» THE PROBLEM:
Among the entries that follow, the required portion opens with the line containing "import HarnessLib" and closes with the line containing "# oscillation letter". Give that portion again exactly, and nothing else.

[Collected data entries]
import Summits.QuantumFields.YangMills.Theorems.FluctuationComparisonRegPrIntLS2BetaCurlBudgetProfiled
import Summits.QuantumFields.YangMills.Theorems.FluctuationComparisonRegPrIntLS2BetaCovariantOscillationRegUpProfiled
import HarnessLib

/-!
# S2β · (SCT″-c)₁ — «THE c₁ LETTER OVER PHYSICAL LETTERS»: ✓p840789 `c1Budget_profiled`'s oscillation side — the binders `(Olev) (hO0) (hOSC)` (C₇b's covariant
# oscillation letter with a level constant) AND the profile `(o) (ho) (hOlev : Olev(i+1) ≤ o·q_i)` — ALL DISCHARGED by px12 g27's PROFILED knot
# `hOSC_regUp_profiled` (✓p840777 `hOSC_regUp_closed` ∘ ✓p840907 `oscLetter_le_profile`: «the level-k oscillation letter is one scale power») at every level
# `k := i < K − J` (`N := 2`, `Xd := X`, `q := (L^{2(K−J)})⁻¹`), with its loop∕plaquette classes `α l := if l < K−J then ((d+2)L)²∕4·θ_l else 0`, `δ l := 2θ_l`
# and their one-power profiles (`Cα := ((d+2)L)²∕4·(C_B+1)α`, `Cδ := 2(C_B+1)α`, `hθ1`, all-`l` guards) READ OFF the station's (BKG) binder, and `Olev (i+1) := o·q_i`
# for the EXPLICIT level-free `o(mT, Cε, Cr, Cc; C_B α, d, L, a₀)` of ✓PROFILED (so `hOlev` is `le_rfl` and `ho` is elementary).  The c₁ letter `c1Budget_physical`
# now displays, on the oscillation∕R-row side, ONLY the knot's PHYSICAL letters {`ε` (line recursion from `ε 0 = 0`), `r` (one-step second-order remainders of the
# relative chart tower), `c₀ k` (the `L^k`-word oscillation of `X 0`, every direction), the window family `hwin`} and their PROFILE constants {`Cε`, `Cr`, `Cc`, `mT`}
# (`hεp`, `hrp`, `hMT : Λ̄·L^k·‖X 0‖ ≤ mT`, `hcc`), next to the size side `hMb`∕`hMbsq`∕`hMbm` (✓p840608 C-M's currency), `hζc`, (T), (BKG), radii windows.

Cell `ym3-torus` (YM ladder rung R3 = continuum `SU(2)` Yang–Mills on the three-torus at fixed lattice data — a RUNG: NOT d = 4, NOT infinite volume, NOT a mass gap,
NOT Clay).  Width seat `ym-ust-20520-w4` (gen 29); crux `stmt-QuantumFields-20520`, LINE g18-1 S2β; piece (g2) (INTENT 2026-09-01T04:14:25Z; px12 g27 GO 04:15:46Z,
«(g2)'s dock step = PROFILED»).  `--kind proof --supports stmt-QuantumFields-20520 --as helper`, count-neutral, DEFINITION-FREE (0 `def`, 0 `instance`, 0 `notation`,
0 `sorry`, default heartbeats).

WHAT IS PROVED (sorry-free; composition BY NAME).  ★★`oscProfiled_letters` — from (BKG) + smallnesses + the knot's physical letters + the four profile letters: the PAIR
`(∀ i < K−J, 0 ≤ o·q_i) ∧ ⟨✓p840622∕✓p840789's hOSC binder text at Olev := (| kk+1 => o·(L^{2kk}∕L^{2(K−J)}))⟩` (second conjunct = `hOSC_regUp_profiled` at `k := i` BY
`exact` after ONE rewrite `L^{2i}·(L^{2(K−J)})⁻¹ = L^{2i}∕L^{2(K−J)}`; first = the letter bounds a norm); ★★★`c1Budget_physical` = ✓p840789 `c1Budget_profiled` with
`(Olev hO0 hOSC) (o ho hOlev)` REPLACED by `(ε r c₀ : ℕ → ℝ) (hε0 hεnn hε) (hwin) (hc₀nn hc₀) (hr0 hr) (Cε Cr Cc mT : ℝ) (hCε hCr hCc hmT) (hεp hrp hMT hcc)` and `o`
substituted by PROFILED's explicit constant in the conclusion's R-share — `obtain ⟨hO0, hOSC⟩ := oscProfiled_letters …; exact c1Budget_profiled … (fun _ _ => le_rfl) …`.

DOMAIN LINE (plan (3) v4; architect px17 g23 04:23:11Z «c₁ column by name: … remaining displayed after (g2): {c₀∕M₀ = B₁s·η = (REG)@rep's Thm 2 (1.36) letters, C-M,
hζc, (T), windows}»).  [Balaban1985Averaging] (19)–(20) p.21, Prop. 3 (121)–(125) p.36, Prop. 4 (128)–(135) pp.37–38; [Balaban1985RegularSpaces] Thm 2 (1.36) p.82;
[Balaban1987RG1] (0.11), (0.18) pp.253–255.

HONEST SCOPE.  Composition of landed letters plus elementary guards∕signs; nothing of Bałaban's renormalisation-group analysis is asserted or proved; every displayed
letter∕profile is a HYPOTHESIS or others'; GAP♯∘ (`stub_uniformFibreGapOrbit`, registry 3732b7df UNTOUCHED, 0∕5), S2β, the five registered stubs, crux 20520, 19936,
19200 and `YM3TorusSU2` are NOT proved; no registered stub is closed; rung R3 — NOT d = 4, NOT infinite volume, NOT a mass gap, NOT Clay; the Yang–Mills mass gap is
NOT proved.
-/

set_option autoImplicit false

noncomputable section

open scoped Matrix.Norms.L2Operator
open Finset

namespace Summit.QuantumFields.YangMills.Theorems.FluctuationComparisonRegPrIntLS2BetaCurlBudgetPhysical

open Literature.MathematicalPhysics.QuantumFieldTheory.Balaban1983to89
open Literature.MathematicalPhysics.QuantumFieldTheory.Balaban1983to89.T4Continuum
open Literature.MathematicalPhysics.QuantumFieldTheory.Balaban1983to89.T3ContinuumYM3Torus
open Literature.MathematicalPhysics.QuantumFieldTheory.Balaban1983to89.T3LevelShift
open Literature.MathematicalPhysics.QuantumFieldTheory.Balaban1983to89.T3TiltDescent
open Literature.MathematicalPhysics.QuantumFieldTheory.Balaban1983to89.T3UnitLawDensityEML (ℰp)
open Literature.MathematicalPhysics.QuantumFieldTheory.Balaban1983to89.T4HaarSU2ExpChart (expPoint)
open Literature.MathematicalPhysics.QuantumFieldTheory.Balaban1983to89.T4ExpWindowSmallField (logVec)
open Literature.MathematicalPhysics.QuantumFieldTheory.Balaban1983to89.HaarExponentialChart
open Literature.MathematicalPhysics.QuantumFieldTheory.Balaban1983to89.HaarExponentialChart.IsChartRep
open Literature.MathematicalPhysics.QuantumFieldTheory.Balaban1983to89.BlockAveraging (Idx blockAvg avgFun loopHol)
open Literature.MathematicalPhysics.QuantumFieldTheory.Balaban1983to89.ExpMeanLog (expMeanLogSU deltaSU)
open Literature.MathematicalPhysics.QuantumFieldTheory.Balaban1983to89.BlockAveragingEMLLinearisedBackground (covWalkSum)
open Literature.MathematicalPhysics.QuantumFieldTheory.Balaban1983to89.B10Eq47AxialChi (shiftN)
open Literature.MathematicalPhysics.QuantumFieldTheory.Balaban1983to89.B14.Eq22Determines (blockIter)
open Literature.MathematicalPhysics.QuantumFieldTheory.Balaban1983to89.B10Eq27TorusAxialLog (rel)
open Literature.MathematicalPhysics.QuantumFieldTheory.Balaban1983to89.B10Eq18SigmaSU2 (su2Coord)
open Literature.MathematicalPhysics.QuantumFieldTheory.Balaban1983to89.B10Eq18SigmaSU2Haar (rev)
open Literature.MathematicalPhysics.QuantumLattice (su2Quat)
open Summit.QuantumFields.YangMills.Theorems.FluctuationComparisonRegPrIntLS2BetaChartReadDescentOntoExpPoint (su2Coord_rev_mem_lie)
open Summit.QuantumFields.YangMills.Theorems.FluctuationComparisonRegPrIntLS2BetaCurlBudgetProfiled (c1Budget_profiled)
open Summit.QuantumFields.YangMills.Theorems.FluctuationComparisonRegPrIntLS2BetaCovariantOscillationRegUpProfiled (hOSC_regUp_profiled)
open Literature.MathematicalPhysics.QuantumFieldTheory.Balaban1983to89.B10Eq47AxialChi (rowProd)
open Summit.QuantumFields.YangMills.Theorems.FluctuationComparisonRegPrIntLS2BetaChartReadGaugeCovariance (conj_mem_lie)
open Summit.QuantumFields.YangMills.Theorems.FluctuationComparisonRegPrIntLS2BetaSourceClassesOfBkg (plaqSmall_iter_of_bkg dist1_loopHol_iter_le_of_bkg bkgClass_nonneg bkgClass_lt_two_mul bkgClass_le_base)
open Literature.MathematicalPhysics.QuantumFieldTheory.Balaban1983to89.ExpMeanLog (deltaSU_pos)

variable (F : T3Family)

» ANSWER SPACE:
import HarnessLib

/-!
# S2β · (SCT″-c)₁ — «THE c₁ LETTER OVER PHYSICAL LETTERS»: ✓p840789 `c1Budget_profiled`'s oscillation side — the binders `(Olev) (hO0) (hOSC)` (C₇b's covariant
# oscillation letter with a level constant) AND the profile `(o) (ho) (hOlev : Olev(i+1) ≤ o·q_i)` — ALL DISCHARGED by px12 g27's PROFILED knot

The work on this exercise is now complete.